Postby Calbert » Thu Sep 03, 2015 4:01 am

Great. So now that you have looked through the illusion of a separate self - how would you discribe what actually IS going on? How would you discribe your positive, real nature - in your own words?
Be as creative as you like, an have fun with this!
ok. What's really going on: a baby is born and one of the things it has is a brain. The brain is where all the sensory information comes in to be processed and the baby reacts with only a handful of drives as its motivation. Things that feel good map the programming to do it again or go get more of that, and things that feel bad are pushed away or screamed at or run from. The parents come into the picture as part of this baby's environment. Little by little this brain uses everything around it to write it's own software. It gets more and more complex and then language comes into the picture. The language is assimilated and the baby can start to label things. It kind of becomes a 'short hand' for what 'is.' It's a convenience. The baby learns 'me' and 'mine' as the parents are already doing it. The baby naturally has thoughts, but now these concepts of language are getting all twisted up in the thoughts and they happen so often, and everyone else seems to be doing it that the baby (now a child) naturally believes he's an individual. He sees his body do things and the brain does this little trick where a split second later it takes the credit for what would have naturally happened anyway.
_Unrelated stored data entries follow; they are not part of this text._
/-- **For `A` without factor of type IV, every `ψ`-skew CENTRAL Hodge endomorphism of `H¹(A(ℂ); ℚ)`
vanishes** (`ψ` any polarization of the weight-one Hodge structure). Riemann's theorem
(`endAlgebraOpAlgEquivEndAlg : End⁰(A)ᵐᵒᵖ ≃ End_Hdg(H¹)`) carries the centre of `End_Hdg(H¹)` onto the centre of
`End⁰(A)`, where `HasNoTypeIVFactor` provides a rational polynomial with only real roots (transported through
the algebra isomorphism, `Polynomial.aeval_op_apply`); then the positivity lemma
`HodgeStructure.forall_central_skew_eq_zero_of_center_totallyReal` (the Rosati involution is the identity on a
totally real centre, Moonen–Zarhin §1). This is the hypothesis `hE` of the perfectness theorem / of the
product Lie step. [cite: MoonenZarhin1999LowDim, §1] [cite: DeligneMilne1982Tannakian, §6 Thm. 6.20] -/
theorem forall_central_skew_eq_zero_hodge_one_of_hasNoTypeIVFactor [HodgeTensorFacts.{0, 0}]
    (hA4 : HasNoTypeIVFactor A) (hHD : exists_isReal_hodgeModel) (hI : hodgePQ_independent_of_hodgeModel)
    (ψ : (BettiUniverse.hodge hHD (AbelianVariety.isSmoothProjective_holds (A := A)) 1).Polarization) :
    ∀ a ∈ (BettiUniverse.hodge hHD (AbelianVariety.isSmoothProjective_holds (A := A)) 1).endAlg,
      (∀ b ∈ (BettiUniverse.hodge hHD (AbelianVariety.isSmoothProjective_holds (A := A)) 1).endAlg,
        a * b = b * a) →
      (∀ v w, ψ.form (a v) w + ψ.form v (a w) = 0) → a = 0 := by
  have hXA : IsSmoothProjective A.dim A.X := AbelianVariety.isSmoothProjective_holds
  haveI : Module.Finite ℚ (bettiCohomology A.X 1) := finite_bettiCohomology_one A
  refine forall_central_skew_eq_zero_of_center_totallyReal
    (BettiUniverse.hodge hHD (AbelianVariety.isSmoothProjective_holds (A := A)) 1) (by norm_num)
    (BettiUniverse.hodge_isEffective hHD hXA 1) ψ fun a ha hcen => ?_
  -- transport to the centre of `End⁰(A)`
  set Φ := endAlgebraOpAlgEquivEndAlg (B := A) hHD hI with hΦ
  set x : A.endAlgebraᵐᵒᵖ := Φ.symm ⟨a, ha⟩ with hx
  have hΦx : (Φ x : Module.End ℚ (bettiCohomology A.X 1)) = a := by
    rw [hx, AlgEquiv.apply_symm_apply]
  have hz : MulOpposite.unop x ∈ Subalgebra.center ℚ A.endAlgebra := by
    rw [Subalgebra.mem_center_iff]
    intro b
    have hb : ((Φ (MulOpposite.op b) : _) : Module.End ℚ (bettiCohomology A.X 1)) ∈
        (BettiUniverse.hodge hHD (AbelianVariety.isSmoothProjective_holds (A := A)) 1).endAlg :=
      (Φ (MulOpposite.op b)).2
    have h1 : (⟨a, ha⟩ : (BettiUniverse.hodge hHD (AbelianVariety.isSmoothProjective_holds (A := A)) 1).endAlg) *
        Φ (MulOpposite.op b) = Φ (MulOpposite.op b) * ⟨a, ha⟩ :=
      Subtype.ext (hcen _ hb)
    have h2 : x * MulOpposite.op b = MulOpposite.op b * x := by
      apply Φ.injective
      rw [map_mul, map_mul, hx, AlgEquiv.apply_symm_apply, h1]
    have h3 := congrArg MulOpposite.unop h2
    rw [MulOpposite.unop_mul, MulOpposite.unop_mul, MulOpposite.unop_op] at h3
    exact h3
  obtain ⟨f, hf0, hfz, hreal⟩ := hA4 _ hz
  refine ⟨f, hf0, ?_, hreal⟩
  -- `f(a) = f(Φ (op z)) = Φ (op (f z)) = 0`
  set φ₁ : A.endAlgebraᵐᵒᵖ →ₐ[ℚ] Module.End ℚ (bettiCohomology A.X 1) :=
    ((BettiUniverse.hodge hHD (AbelianVariety.isSmoothProjective_holds (A := A)) 1).endAlg.val).comp
      Φ.toAlgHom with hφ₁
  have hφ₁x : φ₁ x = a := by
    rw [hφ₁, AlgHom.comp_apply, Subalgebra.coe_val]
    exact hΦx
  have h := Polynomial.aeval_algHom_apply φ₁ x f
  rw [hφ₁x] at h
  rw [h, show x = MulOpposite.op (MulOpposite.unop x) from rfl, Polynomial.aeval_op_apply, hfz,
    MulOpposite.op_zero, map_zero]

end Bridge

/-! ### §2 Diagonal block families: coefficients vanish off the words of total weight zero -/

section WordModel

variable {K : Type*} {J T : Type*} {N d : ℕ}

/-- **A family of DIAGONAL matrices kills a coefficient function iff the coefficients vanish off the words
of total weight zero**: from `D(diag δ) c = 0`, `c(w) = 0` whenever `∑_t δ_t(w_t) ≠ 0`
(`wordDerAt_diagonal_apply`). [cite: GoodmanWallachGTM255, §4.1.1] -/
theorem eq_zero_of_wordDerAt_diagonal_eq_zero [Field K] (δ : Fin d → Fin N → K) {c : Word N d → K}
    (h : wordDerAt K (fun t => Matrix.diagonal (δ t)) c = 0) (w : Word N d) (hw : ∑ t, δ t (w t) ≠ 0) :
    c w = 0 := by
  have h1 := congrFun h w
  rw [wordDerAt_diagonal_apply, Pi.zero_apply] at h1
  exact (mul_eq_zero.1 h1).resolve_left hw

end WordModel

/-! ### §3 The invariance theorem for slots over `A × C`, `A` without factor of type IV, `C` of CM type -/

section Invariance

variable {A C X : AbelianVariety ℂ} {n : ℕ} {g : Fin n → (X ⟶ A.prod C)}

/-- The two elements of `Fin 2`. [folklore] -/
private theorem fin2_eq_zero_or_one''' (r : Fin 2) : r = 0 ∨ r = 1 := by
  fin_cases r <;> simp

/-- The `A`-KIND WEIGHT of a kind at a place: `+1` / `-1` for kind `0` / `1` at an `A`-place, `0` at a
`C`-place (the diagonal of `Θ_A ⊕ 0` in Hodge-adapted pair letters). [cite: GoodmanWallachGTM255, §4.1.1] -/
theorem sum_elim_kindWeight_apply {hA h : ℕ} (t : Fin hA ⊕ Fin h) (r : Fin 2) :
    Sum.elim (fun (_ : Fin hA) (r : Fin 2) => if r = 0 then (1 : ℂ) else -1) (fun (_ : Fin h) (_ : Fin 2) => (0 : ℂ)) t r =
      Sum.elim (fun _ : Fin hA => if r = 0 then (1 : ℂ) else -1) (fun _ : Fin h => (0 : ℂ)) t := by
  rcases t with i | i <;> rfl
He sees it happen and assumes that's 'me.'

What's really happening is how it looks to 'me' (Calbert) when I watch my cat. My cat will just stop and scratch it's nose because all of the facts around it prompted my cat's paw to scratch it's nose. There's clearly no 'self' inside my cat 'deciding.' How could I possibly think this other animal (a human) would have things any other way? Everything we do is in some response to whatever is happening right now filtered through years and years and years of conditioning and learning. Billions of individual 'facts' or events have gone into 'programming' 'my' brain and my body is simply acting the way it's 'supposed' to given all the input. It cannot possibly go any other way than the one way that it went. The 'programming' can only output one possible response, and that's what my body does. "I" control nothing because "I" is just a concept. I can't decide, I am not special. I am what is. It's going to go how it went. Everything that happens around me and finally shows up on my doorstep for me to interact with can only go that way too. It's not predestined, because randomness exists (in a sense - maybe only in the sense that with so many factors involved - everything in existence - its ostensibly random, or preceivably random - things like the wind, etc.) So, my body still has to deal with unknown situations, but given those situations, "I" can only act one way.
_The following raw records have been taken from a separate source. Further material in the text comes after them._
import Mathlib
import HarnessLib
import HarnessLib.Audit
import Summits.Parity.Statement
import Literature.NumberTheory.Sieve.CubicMinorantDefs
import Literature.NumberTheory.Sieve.HeathBrownCubicPrimesHolds
import Literature.NumberTheory.Waring.HuaLemmaCubes
import HarnessLib.Audit.Status.Attr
So I was having a struggle understanding the whole "all connected" thing. I had read your last LU post and was thinking about how I was going to answer this question while I was in the drive-through line at McDonalds when it suddenly hit me: If I'm not a 'me' then I'm just an offshoot of life like a cog in a machine. But that also means that other people aren't a 'you,' they are also a cog. But I was still thinking "they are over there, and I am over here." I never made it to the point that if "I'm" not separate from "you" then we are both made up of whatever "this" is, and so is the air next to my body, and so is that tree, and so is that cloud, etc. So there is no separation because everything is a cog in the machine, nothing has it's own "me-ness." I'm still not 100% sure of that but is that the general idea?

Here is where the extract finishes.